Differentiate y=x^2+5x+3?

2 Answers
Apr 27, 2018

$2 x + 5$

Explanation:

Given: $y = {x}^{2} + 5 x + 3$.

Differentiate using the power rule, $\frac{d}{\mathrm{dx}} \left({a}^{x}\right) = x {a}^{x - 1} , x \ne - 1$ and the constant rule, $\frac{d}{\mathrm{dx}} \left(a\right) = 0 , a \in \mathbb{R}$.

We get:

$y ' = 2 x + 5 + 0$

$= 2 x + 5$

Apr 27, 2018

$\frac{d}{\mathrm{dx}} \left({x}^{2} + 5 x + 3\right) = 2 x + 5$

Explanation:

Derivative of any polynomial ${x}^{a} = a \cdot {x}^{a - 1}$.

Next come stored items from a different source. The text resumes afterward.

import Literature.IUT.HodgeArakelov.MonoThetaProjectiveNaturalTheta
import Literature.IUT.HodgeArakelov.MonoThetaProjectiveThetaEnv

/-!
# [IUTchII] Prop. 1.5 (ii)/(iii) at the genuine models — dictionary between the two in-tree `θ_env` constructions,
# and the lifting clause of (ii) at printed strength (proof-only companion; abc-iut cell, layer L6, node IUTchII:Prop1.5)

PROOF-ONLY companion (theorems only; no `def`, no new named fact) of abc-iut-w5-d233's
`MonoThetaProjectiveNaturalSystem.lean` / `MonoThetaProjectiveNaturalTheta.lean` (bridge B8 parts 7/8, p414240 /
p415559: `EtaleLevels.naturalSystem`, `MuLim`, `toMuLim`, `muLimEquivExtCycLim`, `thetaEnvDataNatural`) and
abc-iut-w4-d030's `MonoThetaProjectiveModelSystem.lean` / `MonoThetaProjectiveThetaEnv.lean` (parts 5c/5d, p414139 /
p415224: `EtaleLevels.modelSystem`, `rigidLimHom`, `thetaEnvData`), written independently in the same hour and proved
equal as systems by abc-iut-w4-d038 (`naturalSystem_eq_modelSystem`, `MonoThetaProjectiveNaturalSystemProofs.lean`,
p415622). S. Mochizuki, *Inter-universal Teichmüller theory II*, kurims manuscript (Dec. 2020), §1, Prop. 1.5 (ii),
(iii), pp. 29–30 [claim: Mochizuki2012, status: disputed] (IUTchII §1 Prop 1.5 (ii)(iii), kurims pp.29-30): "(ii) …
any isomorphism of topological groups `Π_X(M^Θ_{M'}) ⥲ Π_X(M^Θ_M)`, where `M` divides `M'`, lifts to a morphism of
mono-theta environments `M^Θ_{M'} → M^Θ_M` [cf. [EtTh], Corollary 2.18, (iv)]. (iii) … a uniquely determined
cyclotomic rigidity isomorphism `(l·Δ_Θ)(M^Θ_*) ⥲ Π_μ(M^Θ_*)` [i.e., obtained by applying the cyclotomic rigidity
isomorphisms of Definition 1.1, (ii), to the various members of the projective system `M^Θ_*`]"; [EtTh] Cor. 2.18
(iv) p. 287 (PRIMS PDF p. 61) [cite: MochizukiEtTh2009, Cor 2.18(iv) p.61], §1 p. 238 (PDF p. 12) "`Δ_Θ (≅ Ẑ(1))`"
[cite: MochizukiEtTh2009, §1 p.12].

* `EtaleLevels.rigidLimHom_apply_eq` / `coe_rigidLimHom_eq_comp` — abc-iut-w4-d030's limit rigidity map
  `rigidLimHom : (l·Δ_Θ)(Π^tp_{X̲̲}) → Π_μ(𝕄_*)` IS abc-iut-w5-d233's `toMuLim : (l·Δ_Θ)(Π^tp_{X̲̲}) → lim_M μ_M` followed
  by the identification `muLimEquivExtCycLim : lim_M μ_M ⥲ Π_μ(𝕄_*)` (componentwise `(red_M a, 1)`), PROVED;
* **`EtaleLevels.bijective_rigidLimHom_iff_bijective_toMuLim`** — hence the two files' single non-[EtTh] hypothesis
  is ONE statement: d030's `Function.Bijective rigidLimHom` ⟺ d233's `Function.Bijective toMuLim`, i.e.
  "`(l·Δ_Θ) ⥲ lim_M μ_M`" = the `M`-adic form of [EtTh] §1 "`Δ_Θ (≅ Ẑ(1))`" (separatedness + completeness of `l·Δ_Θ`),
  which the [EtTh] interface (abstract `Δ_Θ`) does not record; `prop15_ii_iii_modelSystem_of_bijective_toMuLim` reads
  d030's conclusion from d233's hypothesis;
* `EtaleLevels.exists_iso_comp_red_of_continuousMulEquiv` — Prop. 1.5 (ii), second sentence, AT THE PRINTED
  STRENGTH for the natural system: the lift of a topological isomorphism `γ : Π_X(𝕄_{M'}) ⥲ Π_X(𝕄_M)` is
  `α ∘ red_{M',M}` with `α` an automorphism of the mod-`M` model AS A MONO-THETA ENVIRONMENT (abc-iut-L6-t1's
  `MonoThetaEnv.Iso`: carries `D` and `s^Θ`) — a morphism of mono-theta environments in the sense of [EtTh] Def.
  2.13 (ii), not merely the continuous surjection of underlying groups frozen in `transitionsAreIsos` (audit INFO of
  abc-iut-w5-d089 on p414240); CONDITIONAL on the level-`M` named fact `ThetaEnvData.Cor218_iv_surjective` and the
  `Π^tp_{Y̲̲}`-stability clause of [EtTh] Cor. 2.18 (i), exactly as parts 5c/7.

HONEST FRAMING: bookkeeping over landed files; the [IUTchII] claim key `Mochizuki2012` is DISPUTED (D-0012); the
[EtTh] inputs are named hypotheses (FACT-policy); no side is taken on [IUTchIII] Cor. 3.12; typed ≠ discharged
elsewhere.
-/

noncomputable section

namespace Literature.IUT.HodgeArakelov

open Literature.AnabelianGeometry.EtaleTheta Literature.AnabelianGeometry.SemiGraphs
open scoped Literature.AnabelianGeometry.EtaleTheta

namespace EtaleLevels

variable {p : ℕ} [Fact p.Prime] {D : Literature.AnabelianGeometry.EtaleTheta.ThetaSetting p}
  {E : D.EtaleThetaData} {l : ℕ} (C : E.DoubleUnderline l) (hC : D.Compat) (hS : D.Sec2Hyps)
  (hl : l.Prime) (hp2 : p ≠ 2) (hpl : p ≠ l) (hζ : ∃ ζ : D.K, IsPrimitiveRoot ζ (4 * l))
  (mods : ∀ M : ℕ+, D.CyclotomeMod l M)
  (f : contCocycles D.toTheta D.DeltaTheta C.GtpYdduu) (hf : f ∈ C.rootCocycles hC)
  (hmods : ∀ (M M' : ℕ+) (h : (M : ℕ) ∣ (M' : ℕ)) (x : D.lDeltaTheta l),
    MuN.red p M M' h ((mods M').red x) = (mods M).red x)
  (h15 : Literature.AnabelianGeometry.EtaleTheta.ThetaSetting.Prop15iii E hC) (L : C.CuspLabels)
  (hZ : ∀ M : ℕ+, Nonempty (ModelCyclotomes.lDeltaQuot (C.rigidData (mods M) hC hS h15 L) ≃*
    Literature.IUT.HodgeTheaters.ZHat))

/-! ## d030's `rigidLimHom` = d233's `toMuLim` followed by `lim_M μ_M ⥲ Π_μ(𝕄_*)` -/

/-- **The two limit rigidity maps agree componentwise**: for every `a ∈ (l·Δ_Θ)(Π^tp_{X̲̲})` and every level `M`, the
`M`-component of abc-iut-w4-d030's `rigidLimHom a` and of abc-iut-w5-d233's `muLimEquivExtCycLim (toMuLim a)` are the
same element `(red_M a, 1)` of `Π^tp_{Y̲̲}[μ_M]`. [claim: Mochizuki2012, status: disputed] (IUTchII §1 Prop 1.5 (iii), kurims p.29) -/
theorem rigidLimHom_apply_eq (a : (EtaleThetaDataOfSetting.lDeltaSubquotient C).carrier) (M : ℕ+) :
    ((rigidLimHom C hC hS hl hp2 hpl hζ mods f hf hmods h15 L hZ a :
        ∀ M', ((modelSystem C hC hS hl hp2 hpl hζ mods f hf hmods h15 L hZ).env M').Pi) M) =
      ((muLimEquivExtCycLim C hC hS hl hp2 hpl hζ mods f hf hmods h15 L hZ
          (toMuLim C hC hS mods hmods h15 L a) :
        (naturalSystem C hC hS hl hp2 hpl hζ mods f hf hmods h15 L hZ).extCycLim) :
        ∀ M', ((naturalSystem C hC hS hl hp2 hpl hζ mods f hf hmods h15 L hZ).env M').Pi) M := by
  induction a using QuotientGroup.induction_on with
  | H g =>
    rw [rigidLimHom_apply_coe, coe_rigid_iso_intCompat_mk]
    rfl

/-- **d030's `rigidLimHom` IS d233's `muLimEquivExtCycLim ∘ toMuLim`** (as functions).
[claim: Mochizuki2012, status: disputed] (IUTchII §1 Prop 1.5 (iii), kurims p.29) -/
theorem coe_rigidLimHom_eq_comp :
    (fun a => ((rigidLimHom C hC hS hl hp2 hpl hζ mods f hf hmods h15 L hZ a :
        (modelSystem C hC hS hl hp2 hpl hζ mods f hf hmods h15 L hZ).extCycLim) :
        ∀ M', ((modelSystem C hC hS hl hp2 hpl hζ mods f hf hmods h15 L hZ).env M').Pi)) =
      fun a => ((muLimEquivExtCycLim C hC hS hl hp2 hpl hζ mods f hf hmods h15 L hZ
          (toMuLim C hC hS mods hmods h15 L a) :
        (naturalSystem C hC hS hl hp2 hpl hζ mods f hf hmods h15 L hZ).extCycLim) :
        ∀ M', ((naturalSystem C hC hS hl hp2 hpl hζ mods f hf hmods h15 L hZ).env M').Pi) :=
  funext fun a => funext fun M => rigidLimHom_apply_eq C hC hS hl hp2 hpl hζ mods f hf hmods h15 L hZ a M

/-- **ONE hypothesis**: abc-iut-w4-d030's `Function.Bijective rigidLimHom` (the limit rigidity map is onto
`Π_μ(𝕄_*)` and injective) ⟺ abc-iut-w5-d233's `Function.Bijective toMuLim` ("`(l·Δ_Θ) ⥲ lim_M μ_M`", the `M`-adic
form of [EtTh] §1 "`Δ_Θ (≅ Ẑ(1))`") — since `lim_M μ_M ⥲ Π_μ(𝕄_*)` is a bijection.
[claim: Mochizuki2012, status: disputed] (IUTchII §1 Prop 1.5 (iii), kurims p.29) [cite: MochizukiEtTh2009, §1 p.12] -/
theorem bijective_rigidLimHom_iff_bijective_toMuLim :
    Function.Bijective (rigidLimHom C hC hS hl hp2 hpl hζ mods f hf hmods h15 L hZ) ↔
      Function.Bijective (toMuLim C hC hS mods hmods h15 L) := by
  have key : (⇑(rigidLimHom C hC hS hl hp2 hpl hζ mods f hf hmods h15 L hZ) :
      (EtaleThetaDataOfSetting.lDeltaSubquotient C).carrier →
        (naturalSystem C hC hS hl hp2 hpl hζ mods f hf hmods h15 L hZ).extCycLim) =
      ⇑(muLimEquivExtCycLim C hC hS hl hp2 hpl hζ mods f hf hmods h15 L hZ) ∘
        ⇑(toMuLim C hC hS mods hmods h15 L) := by
    funext a
    exact Subtype.ext (funext fun M => rigidLimHom_apply_eq C hC hS hl hp2 hpl hζ mods f hf hmods h15 L hZ a M)
  change Function.Bijective (⇑(rigidLimHom C hC hS hl hp2 hpl hζ mods f hf hmods h15 L hZ) :
      (EtaleThetaDataOfSetting.lDeltaSubquotient C).carrier →
        (naturalSystem C hC hS hl hp2 hpl hζ mods f hf hmods h15 L hZ).extCycLim) ↔ _
  rw [key]
  exact (MulEquiv.bijective _).of_comp_iff' _

/-- abc-iut-w4-d030's `Prop15_ii_iii (modelSystem …)` (part 5d) read from abc-iut-w5-d233's hypothesis
`Function.Bijective toMuLim`. [claim: Mochizuki2012, status: disputed] (IUTchII §1 Prop 1.5 (ii)(iii), kurims pp.29-30) -/
theorem prop15_ii_iii_modelSystem_of_bijective_toMuLim
    (hcharY : EtaleThetaDataOfSetting.PiYddCharacteristic C)
    (hchar : Literature.AnabelianGeometry.EtaleTheta.IsTopCharacteristic ↥C.Huu (D.GtpY.subgroupOf C.Huu))
    (hsurj : ∀ M : ℕ+, (levelData C hC hS mods M).Cor218_iv_surjective)
    (hlim : Function.Bijective (toMuLim C hC hS mods hmods h15 L)) :
    Prop15_ii_iii (modelSystem C hC hS hl hp2 hpl hζ mods f hf hmods h15 L hZ) :=
  prop15_ii_iii_modelSystem C hC hS hl hp2 hpl hζ mods f hf hmods h15 L hZ hcharY hchar hsurj
    ((bijective_rigidLimHom_iff_bijective_toMuLim C hC hS hl hp2 hpl hζ mods f hf hmods h15 L hZ).2 hlim)

/-! ## The lifting clause of Prop. 1.5 (ii) at printed strength: the lift is a MORPHISM of mono-theta environments -/

include hmods in
/-- **Prop. 1.5 (ii), second sentence, at the printed strength** ("any isomorphism of topological groups
`Π_X(M^Θ_{M'}) ⥲ Π_X(M^Θ_M)`, where `M` divides `M'`, lifts to a MORPHISM OF MONO-THETA ENVIRONMENTS
`M^Θ_{M'} → M^Θ_M`") for the natural system of `X̲̲_K`: the lift constructed in parts 5c/7 is `α ∘ red_{M',M}` with `α`
an automorphism of the mod-`M` model AS A MONO-THETA ENVIRONMENT (abc-iut-L6-t1's `MonoThetaEnv.Iso`, carrying `D` and
`s^Θ`) — i.e. a morphism of mono-theta environments in the sense of [EtTh] Def. 2.13 (ii) (structure isomorphism ∘
reduction), not merely a continuous surjection of underlying groups (the weaker form frozen in
`transitionsAreIsos`; audit INFO of abc-iut-w5-d089 on p414240). CONDITIONAL on the same named [EtTh] inputs.
[claim: Mochizuki2012, status: disputed] (IUTchII §1 Prop 1.5 (ii), kurims p.29) [cite: MochizukiEtTh2009, Cor 2.18(iv) p.61] -/
theorem exists_iso_comp_red_of_continuousMulEquiv
    (hsurj : ∀ M : ℕ+, (levelData C hC hS mods M).Cor218_iv_surjective)
    (hY : ∀ (M : ℕ+) (γ : (levelData C hC hS mods M).PiX ≃ₜ* (levelData C hC hS mods M).PiX),
      (levelData C hC hS mods M).PiY.map γ.toMulEquiv.toMonoidHom = (levelData C hC hS mods M).PiY)
    {M M' : ℕ+} (h : (M : ℕ) ∣ (M' : ℕ))
    (γ : ((naturalSystem C hC hS hl hp2 hpl hζ mods f hf hmods h15 L hZ).recon M').PiX ≃ₜ*
      ((naturalSystem C hC hS hl hp2 hpl hζ mods f hf hmods h15 L hZ).recon M).PiX) :
    ∃ α : MonoThetaEnv.Iso ((modelFamily C hC hS hl hp2 hpl hζ mods f hf).modelEnv M)
        ((modelFamily C hC hS hl hp2 hpl hζ mods f hf).modelEnv M),
      ∀ x, γ (((naturalSystem C hC hS hl hp2 hpl hζ mods f hf hmods h15 L hZ).recon M').inclY
          (((naturalSystem C hC hS hl hp2 hpl hζ mods f hf hmods h15 L hZ).recon M').projY x)) =
        ((naturalSystem C hC hS hl hp2 hpl hζ mods f hf hmods h15 L hZ).recon M).inclY
          (((naturalSystem C hC hS hl hp2 hpl hζ mods f hf hmods h15 L hZ).recon M).projY
            (α.iso (red C hC hS mods h x))) := by
  obtain ⟨αM, hα⟩ := hsurj M (eta0 C hC mods f hf M) (eta0_mem C hC hS mods f hf M) γ (hY M γ)
  refine ⟨{ iso := αM.e
            map_D := map_congr_modelD_of_etaleIso C hC hS hl hp2 hpl hζ mods f hf M αM
            map_theta := αM.map_sTheta }, fun x => ?_⟩
  change γ ((CycEnvelope.proj (levelData C hC hS mods M').augY (levelData C hC hS mods M').chi x :
      (levelData C hC hS mods M').PiY) : C.Huu) =
    ((CycEnvelope.proj (levelData C hC hS mods M).augY (levelData C hC hS mods M).chi
      (αM.e (red C hC hS mods h x)) : (levelData C hC hS mods M).PiY) : C.Huu)
  rw [hα (red C hC hS mods h x)]
  rfl

include hmods in
/-- The same for abc-iut-w4-d030's `modelSystem` (equal to `naturalSystem` by `rfl`, abc-iut-w4-d038's
`naturalSystem_eq_modelSystem`), with the `Π^tp_{Y̲̲}`-stability in d030's `IsTopCharacteristic` currency.
[claim: Mochizuki2012, status: disputed] (IUTchII §1 Prop 1.5 (ii), kurims p.29) [cite: MochizukiEtTh2009, Cor 2.18(iv) p.61] -/
theorem exists_iso_comp_red_of_continuousMulEquiv_modelSystem
    (hchar : Literature.AnabelianGeometry.EtaleTheta.IsTopCharacteristic ↥C.Huu (D.GtpY.subgroupOf C.Huu))
    (hsurj : ∀ M : ℕ+, (levelData C hC hS mods M).Cor218_iv_surjective)
    {M M' : ℕ+} (h : (M : ℕ) ∣ (M' : ℕ))
    (γ : ((modelSystem C hC hS hl hp2 hpl hζ mods f hf hmods h15 L hZ).recon M').PiX ≃ₜ*
      ((modelSystem C hC hS hl hp2 hpl hζ mods f hf hmods h15 L hZ).recon M).PiX) :
    ∃ α : MonoThetaEnv.Iso ((modelFamily C hC hS hl hp2 hpl hζ mods f hf).modelEnv M)
        ((modelFamily C hC hS hl hp2 hpl hζ mods f hf).modelEnv M),
      ∀ x, γ (((modelSystem C hC hS hl hp2 hpl hζ mods f hf hmods h15 L hZ).recon M').inclY
          (((modelSystem C hC hS hl hp2 hpl hζ mods f hf hmods h15 L hZ).recon M').projY x)) =
        ((modelSystem C hC hS hl hp2 hpl hζ mods f hf hmods h15 L hZ).recon M).inclY
          (((modelSystem C hC hS hl hp2 hpl hζ mods f hf hmods h15 L hZ).recon M).projY
            (α.iso (red C hC hS mods h x))) :=
  exists_iso_comp_red_of_continuousMulEquiv C hC hS hl hp2 hpl hζ mods f hf hmods h15 L hZ hsurj
    (fun _ γ' => hchar γ') h γ

end EtaleLevels

end Literature.IUT.HodgeArakelov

Using this formula with the sum rule gives us-

Derivative of ${x}^{2} + 5 x + 3 = \frac{d}{\mathrm{dx}} \left({x}^{2}\right) + \frac{d}{\mathrm{dx}} 5 x + \frac{d}{\mathrm{dx}} 3$

=$2 x + 5 + 0$(derivative of constant is 0)

=$2 x + 5$